Our Simple XG Models
Qualitative Comparisons
- Consider two shots:
- Right-footed half-volley by Beth Mead against Sweden
- Right-footed backheel by Alessia Russo
# A tibble: 2 × 4
shot.body_part.name shot.technique.name XG1 XG2
<chr> <chr> <dbl> <dbl>
1 Right Foot Half Volley 0.111 0.089
2 Right Foot Backheel 0.111 0.103- Model 2 accounts for more factors
- Intuitively expect it is more accurate
Setup & Notation
- Data: \(n\) shots represented by pairs \((\boldsymbol{\mathbf{x}}_{1}, y_{1}), \ldots, (\boldsymbol{\mathbf{x}}_{n}, y_{n})\)
- Outcomes: \(y_{i} = 1\) if shot \(i\) results in a goal & 0 otherwise
- Feature vector: \(\boldsymbol{\mathbf{x}}_{i}\)
- Assumption: Data is a representative sample from an infinite super-population of shots \[ \textrm{XG}(\boldsymbol{\mathbf{x}}) = \mathbb{E}[Y \vert \boldsymbol{\mathbf{X}} = \boldsymbol{\mathbf{x}}] \]
- \(\hat{p}_{i}\): predicted \(\textrm{XG}\) for shot \(i\) from fitted model
- How close is \(\hat{p}_{i}\) to \(y_{i}\)?
Misclassification Rate (Definition)
- \(\hat{p}_{i} > 0.5:\) model predicts \(y_{i} = 1\) more likely than \(y_{i} = 0\)
- Ideal: \(\hat{p}_{i} > 0.5\) when \(y_{i} = 1\) and \(\hat{p}_{i} < 0.5\) when \(y_{i} = 0\)
- If too many \(\hat{p}_{i}\)’s on wrong-side of 50%, model is badly calibrated.
\[ \textrm{MISS} = n^{-1}\sum_{i = 1}^{n}{\mathbb{I}(y_{i} \neq \mathbb{I}(\hat{p}_{i} \geq 0.5))}, \]
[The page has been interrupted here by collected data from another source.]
import Summits.BirchSwinnertonDyer.BirchSwinnertonDyer.Theorems.AdditiveKolyvaginRoadKolyvaginPrimitiveOfLowerHalvesOverQ
import HarnessLib

/-!
# Route `AdditiveKolyvaginRoad`: the Kolyvagin cruxes KPA′ (`KolyvaginPrimitiveAdditive`, item stmt-BirchSwinnertonDyer-21400) and
# KS′ (`LevelKolyvaginSystemsAdditive`, item stmt-BirchSwinnertonDyer-21396) are TIGHT — EQUIVALENT, modulo the antecedents the
# route's kernel and `closes` already carry, to `BSD_p` on the ♯ additive rank-one rows
# (cell `pub/bsd-wall`, width seat `bsd-wall-akr-p2x-w2` g8; `--supports stmt-BirchSwinnertonDyer-21396`, helper)

THEOREMS ONLY (no definition, no named fact, no `sorry`); nothing about Kolyvagin's conjecture and nothing about `BSD(E,p)` is
asserted — every `p`-part of BSD, every published input and every duality input below is a HYPOTHESIS.  BSD is not proved by any
of this; KPA′ and KS′ stay OPEN at `p² ∣ N`.

THE POINT (the loop closed, by name).  The route's kernel `AdditiveKolyvaginKernel` (item 20138, LANDED
`AdditiveKolyvaginKernel.additiveKolyvaginKernel_proof`) reads the crux chain FORWARD:
`PublishedInputsAdditiveKoly → ManinGoodOddFrameAdditive → KolyvaginPrimitiveAdditive → RankZeroAdditive → (BSDp W p at every ♯
additive rank-one row)`.  Width seat akr-p2x-w5 g6's `kolyvaginPrimitiveAdditive_of_lowerHalves` (p638284) reads it BACKWARD from
the LOWER halves of `BSD_p` over `ℚ` (`Typed.MissingLowerBoundAt` on the non-CM additive rank-zero rows and on the ♯ additive
rank-one rows), modulo PUB and McCallum's Cor. 5.6 (divisibility half).  This file states the consequence in the ROUTE'S OWN
DECLS, as akr-p3 g0's `bottomRankOneAdditive_of_rankZeroAdditive_of_sharpRankOne` did for the bottom crux BOT′ only:

* §0 `indexLowerBoundAt_of_lowerHalves` — the STEP-L-shaped socket that p638284 keeps inside a proof, as a decl and at ANY odd prime
  `p ∣ N_E` (additive OR multiplicative): for `W/ℚ` globally minimal with `ord_{s=1} L(E,s) = 1`, a Heegner field `K` with `d_K` odd
  and `L(E^{(d_K)},1) ≠ 0`, a datum with `p ∤ c(Dt)`: the lower half `Typed.MissingLowerBoundAt W p` and the lower half for every
  globally minimal model of the twist give `X11b.IndexLowerBoundAt W p K P` (`2·ord_p [E(K):ℤP] ≤ ord_p #Ш(E/K) + 2·ord_p ∏ c_ℓ`) at
  every Heegner point `P` of the datum — multr1-p2's `X11b.indexLowerBoundAt_of_missingLowerBoundAt` with its side conditions
  (`Wd` minimal, `ord_p u(Cd) = 0`, `ord_p ∏c(Wd) = ord_p ∏c(W)`, the twist's print-shape half) DISCHARGED because `p ∣ N` splits in
  `K`.  This is the input shape `hL`/`hILB` of `bdp_rebase` S5, of `kolyvaginPrimitiveAdditive_of_indexLowerBound` and of X11b's descent.
* §1 `kolyvaginPrimitiveAdditive_of_rankZeroAdditive_of_sharpRankOne` —
  `PUB → McCallum (div. half) → RankZeroAdditive → (the kernel's conclusion «∀ ♯ additive rank-one rows, BSDp W p», VERBATIM) →
  KolyvaginPrimitiveAdditive`: each `BSDp` contains its lower half (`Typed.missingPPartAt_of_bsdp`, `Ш` finite by GZK in analytic
  rank `≤ 1`), and p638284 needs nothing more.  `levelKolyvaginSystemsAdditive_of_rankZeroAdditive_of_sharpRankOne` — the same
  for KS′ through akr-p2x-w4 g2's input-free door `levelKolyvaginSystemsAdditive_of_kolyvaginPrimitiveAdditive_free` (p635192).
* §2 `kolyvaginPrimitiveAdditive_iff_sharpRankOne` — granted PUB, McCallum's divisibility half, the Manin-good odd frame
  `ManinGoodOddFrameAdditive` and the rank-zero residual `RankZeroAdditive` (all four antecedents of the kernel ∕ of `closes`):
  **`KolyvaginPrimitiveAdditive ↔ (∀ ♯ additive rank-one rows, BSDp W p)`** ((→) = the landed kernel, (←) = §1).
  `levelKolyvaginSystemsAdditive_iff_sharpRankOne` — the same for THIS crux KS′, with the levelwise Cassels–Tate inputs
  `casselsTate_levelInputs` added on the (→) side (KS′ → KPA′ is akr-p2x-w4 g2's `kolyvaginPrimitiveAdditive_of_casselsTate_of_levelSystems`,
  Zhang's induction: parity needs Cassels–Tate).
READING (kernel-checked, route level): modulo {PUB, McCallum Cor. 5.6, Manin frame, `RankZeroAdditive`} (+ Cassels–Tate for KS′),
Kolyvagin's conjecture mod `p` on the ♯ additive frames — items 21400 and 21396 — is EXACTLY Miller's `BSD(E,p)` on the ♯ additive
rank-one rows at `p ≥ 5`, neither more nor less: a disproof of either crux on a ♯ frame would be a disproof of `BSD_p` at a ♯
additive rank-one row or at a non-CM additive rank-zero row, and any proof of `BSD_p` there (by whatever engine, with no Heegner
point, level system or `p²`-level multiplicity one) closes both items mechanically.  CONDITIONAL on every antecedent; nothing booked.

References (locators only): [cite: WZhang2014, Thm. 1.1, Remark 5 and Thm. 10.2] [cite: McCallumLMS1991, §5 Cor. 5.6 (p. 310)]
[cite: JetchevSkinnerWan2017, §7.4.1–7.4.3 (pp. 30–31)] [cite: GrossZagier1986, V.§2 (2.2)] [cite: Miller2011LMS, Def. 1.1]
[cite: MilneADT2006, I Thm. 4.10 and Thm. 6.13].
-/

-- single-conjunct summit: `Summit.BirchSwinnertonDyer.BirchSwinnertonDyer.…` repeats the name by design
set_option linter.dupNamespace false
/-- **Two steps move the level with probability at most the sum**:
`(η ∘ₖ κ)(x){lev ≠ lev x} ≤ κ(x){lev ≠ lev x} + ∫ η(y){lev ≠ lev y} κ(x,dy)`. [folklore] -/
theorem comp_real_moves_le [IsMarkovKernel κ] [IsMarkovKernel η] (hlev : Measurable lev) (x : E) :
    ((η ∘ₖ κ) x).real {y | lev y ≠ lev x} ≤
      (κ x).real {y | lev y ≠ lev x} + ∫ y, (η y).real {y' | lev y' ≠ lev y} ∂(κ x) := by
  have hS := measurableSet_levelMoved hlev x
  -- pointwise: `η y S_x ≤ 1_{S_x}(y) + η y S_y`
  have hpt : ∀ y, η y {y' | lev y' ≠ lev x} ≤
      ({y | lev y ≠ lev x} : Set E).indicator 1 y + η y {y' | lev y' ≠ lev y} := by
    intro y
    by_cases h : lev y = lev x
    · have hy : y ∉ ({y | lev y ≠ lev x} : Set E) := by simp [h]
      rw [Set.indicator_of_notMem hy, zero_add]
      have e : {y' : E | lev y' ≠ lev x} = {y' | lev y' ≠ lev y} := by rw [h]
      rw [e]
    · have hy : y ∈ ({y | lev y ≠ lev x} : Set E) := h
      rw [Set.indicator_of_mem hy, Pi.one_apply]
      exact le_add_right prob_le_one
  have hm : Measurable fun y => η y {y' | lev y' ≠ lev y} := by
    have hf1 : Measurable fun p : E × E => lev p.1 := hlev.comp measurable_fst
    have hf2 : Measurable fun p : E × E => lev p.2 := hlev.comp measurable_snd
    have hT : MeasurableSet {p : E × E | lev p.2 ≠ lev p.1} := by
      have e : {p : E × E | lev p.2 ≠ lev p.1} = {p : E × E | lev p.2 = lev p.1}ᶜ := by ext p; simp
      rw [e]
      exact (measurableSet_eq_fun (hf2.comp measurable_id) (hf1.comp measurable_id)).compl
    exact Kernel.measurable_kernel_prodMk_left hT
  -- integrate
  have h1 : (η ∘ₖ κ) x {y | lev y ≠ lev x} ≤ κ x {y | lev y ≠ lev x} + ∫⁻ y, η y {y' | lev y' ≠ lev y} ∂(κ x) := by
    rw [Kernel.comp_apply' _ _ _ hS]
    calc ∫⁻ y, η y {y' | lev y' ≠ lev x} ∂(κ x)
        ≤ ∫⁻ y, ({y | lev y ≠ lev x} : Set E).indicator 1 y + η y {y' | lev y' ≠ lev y} ∂(κ x) :=
          lintegral_mono fun y => hpt y
      _ = κ x {y | lev y ≠ lev x} + ∫⁻ y, η y {y' | lev y' ≠ lev y} ∂(κ x) := by
          rw [lintegral_add_left (measurable_one.indicator hS), lintegral_indicator_one hS]
  -- convert to reals
  have hfin1 : κ x {y | lev y ≠ lev x} ≠ ∞ := measure_ne_top _ _
  have hfin2 : ∫⁻ y, η y {y' | lev y' ≠ lev y} ∂(κ x) ≠ ∞ := by
    refine ne_of_lt (lt_of_le_of_lt (lintegral_mono fun y => (prob_le_one : η y {y' | lev y' ≠ lev y} ≤ 1)) ?_)
    simp
  have e2 : ∫ y, (η y).real {y' | lev y' ≠ lev y} ∂(κ x) = (∫⁻ y, η y {y' | lev y' ≠ lev y} ∂(κ x)).toReal := by
    simp only [measureReal_def]
    rw [integral_toReal hm.aemeasurable (ae_of_all _ fun y => measure_lt_top _ _)]
  rw [measureReal_def, measureReal_def, e2, ← ENNReal.toReal_add hfin1 hfin2]
  exact (ENNReal.toReal_le_toReal (measure_ne_top _ _) (ENNReal.add_ne_top.2 ⟨hfin1, hfin2⟩)).2 h1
Misclassification Rate (Example)
Model 1 misclassification 0.112
Model 2 misclassificaiton 0.112 - Why do Models 1 & 2 have the same misclassification rate???
# A tibble: 3 × 2
shot.body_part.name XG1
<chr> <dbl>
1 Right Foot 0.111
2 Left Foot 0.114
3 Head 0.112# A tibble: 14 × 3
shot.body_part.name shot.technique.name XG2
<chr> <chr> <dbl>
1 Right Foot Volley 0.0637
2 Right Foot Normal 0.121
3 Right Foot Half Volley 0.0892
4 Left Foot Overhead Kick 0
5 Left Foot Normal 0.121
6 Head Normal 0.113
7 Left Foot Half Volley 0.0676
8 Left Foot Volley 0.163
9 Head Diving Header 0
10 Right Foot Lob 0.208
11 Right Foot Backheel 0.103
12 Right Foot Overhead Kick 0.0714
13 Left Foot Lob 0
14 Left Foot Backheel 0 Brier Score (Definition)
- MISS only cares whether \(\hat{p}_{i}\) is on the wrong-side of 50%
- Forecasting \(\hat{p} = 0.501\) and \(\hat{p} = 0.999\) have same loss when \(y = 0\)
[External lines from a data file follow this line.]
import Summits.CriticalPhenomena.Ising3DConformalLimit.Theses.SubPtolemyInterlacing

/-!
# `SubPtolemyFloor` (item stmt-CriticalPhenomena-15703): the threshold `log₂(1+√2)` is tight for the route

Negative / structural knowledge about the crux
`Summit.CriticalPhenomena.Ising3DConformalLimit.Theses.SubPtolemyInterlacing.SubPtolemyFloor` (route
SubPtolemyInterlacing, r3), from its standing crux disprover (D-0016); THEOREM-ONLY, no new definitions.

The route consumes r3 only through the sign of the Ptolemy-balanced Gaussian test at `x⋆ = (0,2,3,6)e₁`:
`U₄(x⋆) ≤ s₁s₃·(1 - 2u - u²)` with `u = 2^{-2Δ}` and `2Δ ≤ a` (proved glue
`Theorems.interlacingForcesU4_u4_balanced_neg`, `…_two_mul_dim_le_of_axialFloor`). Here:

* `rpow_neg_threshold` — `2^{-log₂(1+√2)} = √2 - 1`;
* `balancedTest_neg_iff` — `1 - 2·2^{-t} - (2^{-t})² < 0 ↔ t < log₂(1+√2)`;
* `balancedTest_eq_zero_at_threshold` — equality (Ptolemy's theorem / the planar balance) AT the threshold;
* `balancedTest_nonneg_of_threshold_le` — for `t ≥ log₂(1+√2)` the test carries NO sign.

So the hypothesis `a < log₂(1+√2)` of r3 is load-bearing to the last digit: it cannot be relaxed to
`a ≤ log₂(1+√2)` nor to any larger constant without the route's mechanism losing the sign of `U₄(x⋆)`;
conversely no weaker floor than r3 feeds the assembly (route KILL CRITERIA: "no weaker floor feeds the
Ptolemy threshold").
-/

noncomputable section

namespace Summit.CriticalPhenomena.Ising3DConformalLimit.SubPtolemyFloorNegative

/-- `2^{-log₂(1+√2)} = (1+√2)⁻¹ = √2 - 1`. [folklore] -/
theorem rpow_neg_threshold : (2:ℝ) ^ (-(Real.logb 2 (1 + Real.sqrt 2))) = Real.sqrt 2 - 1 := by
  have hpos : 0 < 1 + Real.sqrt 2 := by positivity
  rw [Real.rpow_neg (by norm_num), Real.rpow_logb (by norm_num) (by norm_num) hpos]
  have hs : Real.sqrt 2 ^ 2 = 2 := Real.sq_sqrt (by norm_num)
  have hkey : (1 + Real.sqrt 2) * (Real.sqrt 2 - 1) = 1 := by nlinarith [hs]
  exact inv_eq_of_mul_eq_one_right hkey

/-- **The balanced sign test**: `1 - 2u - u² < 0 ↔ t < log₂(1+√2)` for `u = 2^{-t}`
(`1 - 2u - u² = 2 - (u+1)²`, negative iff `u > √2 - 1 = 2^{-log₂(1+√2)}`). [folklore] -/
theorem balancedTest_neg_iff {t : ℝ} :
    1 - 2 * (2:ℝ) ^ (-t) - ((2:ℝ) ^ (-t)) ^ 2 < 0 ↔ t < Real.logb 2 (1 + Real.sqrt 2) := by
  have hs : Real.sqrt 2 ^ 2 = 2 := Real.sq_sqrt (by norm_num)
  have key : 1 - 2 * (2:ℝ) ^ (-t) - ((2:ℝ) ^ (-t)) ^ 2 < 0 ↔ Real.sqrt 2 - 1 < (2:ℝ) ^ (-t) := by
    constructor
    · intro h
      by_contra hle
      rw [not_lt] at hle
      have h3 : 0 ≤ (Real.sqrt 2 - ((2:ℝ) ^ (-t) + 1)) * (Real.sqrt 2 + ((2:ℝ) ^ (-t) + 1)) :=
        mul_nonneg (by linarith) (by linarith [Real.sqrt_nonneg 2, Real.rpow_nonneg zero_le_two (-t)])
      nlinarith [h3, hs, h]
    · intro h
      have h3 : 0 < ((2:ℝ) ^ (-t) + 1 - Real.sqrt 2) * ((2:ℝ) ^ (-t) + 1 + Real.sqrt 2) :=
        mul_pos (by linarith) (by linarith [Real.sqrt_nonneg 2, Real.rpow_nonneg zero_le_two (-t)])
      nlinarith [h3, hs]
  rw [key, ← rpow_neg_threshold, Real.rpow_lt_rpow_left_iff one_lt_two]
  constructor <;> intro h <;> linarith

/-- **Equality AT the threshold** (Ptolemy's theorem: the crossing pairing balances the two non-crossing
ones). [folklore] -/
theorem balancedTest_eq_zero_at_threshold :
    1 - 2 * (2:ℝ) ^ (-(Real.logb 2 (1 + Real.sqrt 2))) -
      ((2:ℝ) ^ (-(Real.logb 2 (1 + Real.sqrt 2)))) ^ 2 = 0 := by
  rw [rpow_neg_threshold]
  have hs : Real.sqrt 2 ^ 2 = 2 := Real.sq_sqrt (by norm_num)
  linear_combination (-1 : ℝ) * hs

/-- **No sign above the threshold**: for `t ≥ log₂(1+√2)` the balanced test is `≥ 0` — an axial floor with
exponent `a ≥ log₂(1+√2)` (e.g. the conditional DCP value `3/2`, or Simon–Lieb's `2`) gives the route
nothing. [folklore] -/
theorem balancedTest_nonneg_of_threshold_le {t : ℝ} (ht : Real.logb 2 (1 + Real.sqrt 2) ≤ t) :
    0 ≤ 1 - 2 * (2:ℝ) ^ (-t) - ((2:ℝ) ^ (-t)) ^ 2 :=
  not_lt.1 fun h => (not_lt.2 ht) (balancedTest_neg_iff.1 h)

/-- **Strict sign below**: for `t < log₂(1+√2)` the test is `< 0` (the direction the proved glue uses,
restated on the `t`-axis). [folklore] -/
theorem balancedTest_neg_of_lt_threshold {t : ℝ} (ht : t < Real.logb 2 (1 + Real.sqrt 2)) :
    1 - 2 * (2:ℝ) ^ (-t) - ((2:ℝ) ^ (-t)) ^ 2 < 0 :=
  balancedTest_neg_iff.2 ht

end Summit.CriticalPhenomena.Ising3DConformalLimit.SubPtolemyFloorNegative

end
- Doesn’t penalize how far \(\hat{p}\) is from \(Y\)
- Brier Score penalizes distance b/w forecast \(\hat{p}\) & \(Y\) \[ \text{Brier} = n^{-1}\sum_{i = 1}^{n}{(y_{i} - \hat{p}_{i})^2}. \]
- Just Mean Square Error applied to binary outcomes
Brier Score (Example)
Model 1 Brier Score: 0.1 Model 2 Brier Score: 0.099 Log-Loss (Definition)
- Like Brier but penalizes extreme mistakes more severely
\[ \textrm{LogLoss} = -1 \times \sum_{i = 1}^{n}{\left[ y_{i} \times \log(\hat{p}_{i}) + (1 - y_{i})\times\log(1-\hat{p}_{i})\right]}. \]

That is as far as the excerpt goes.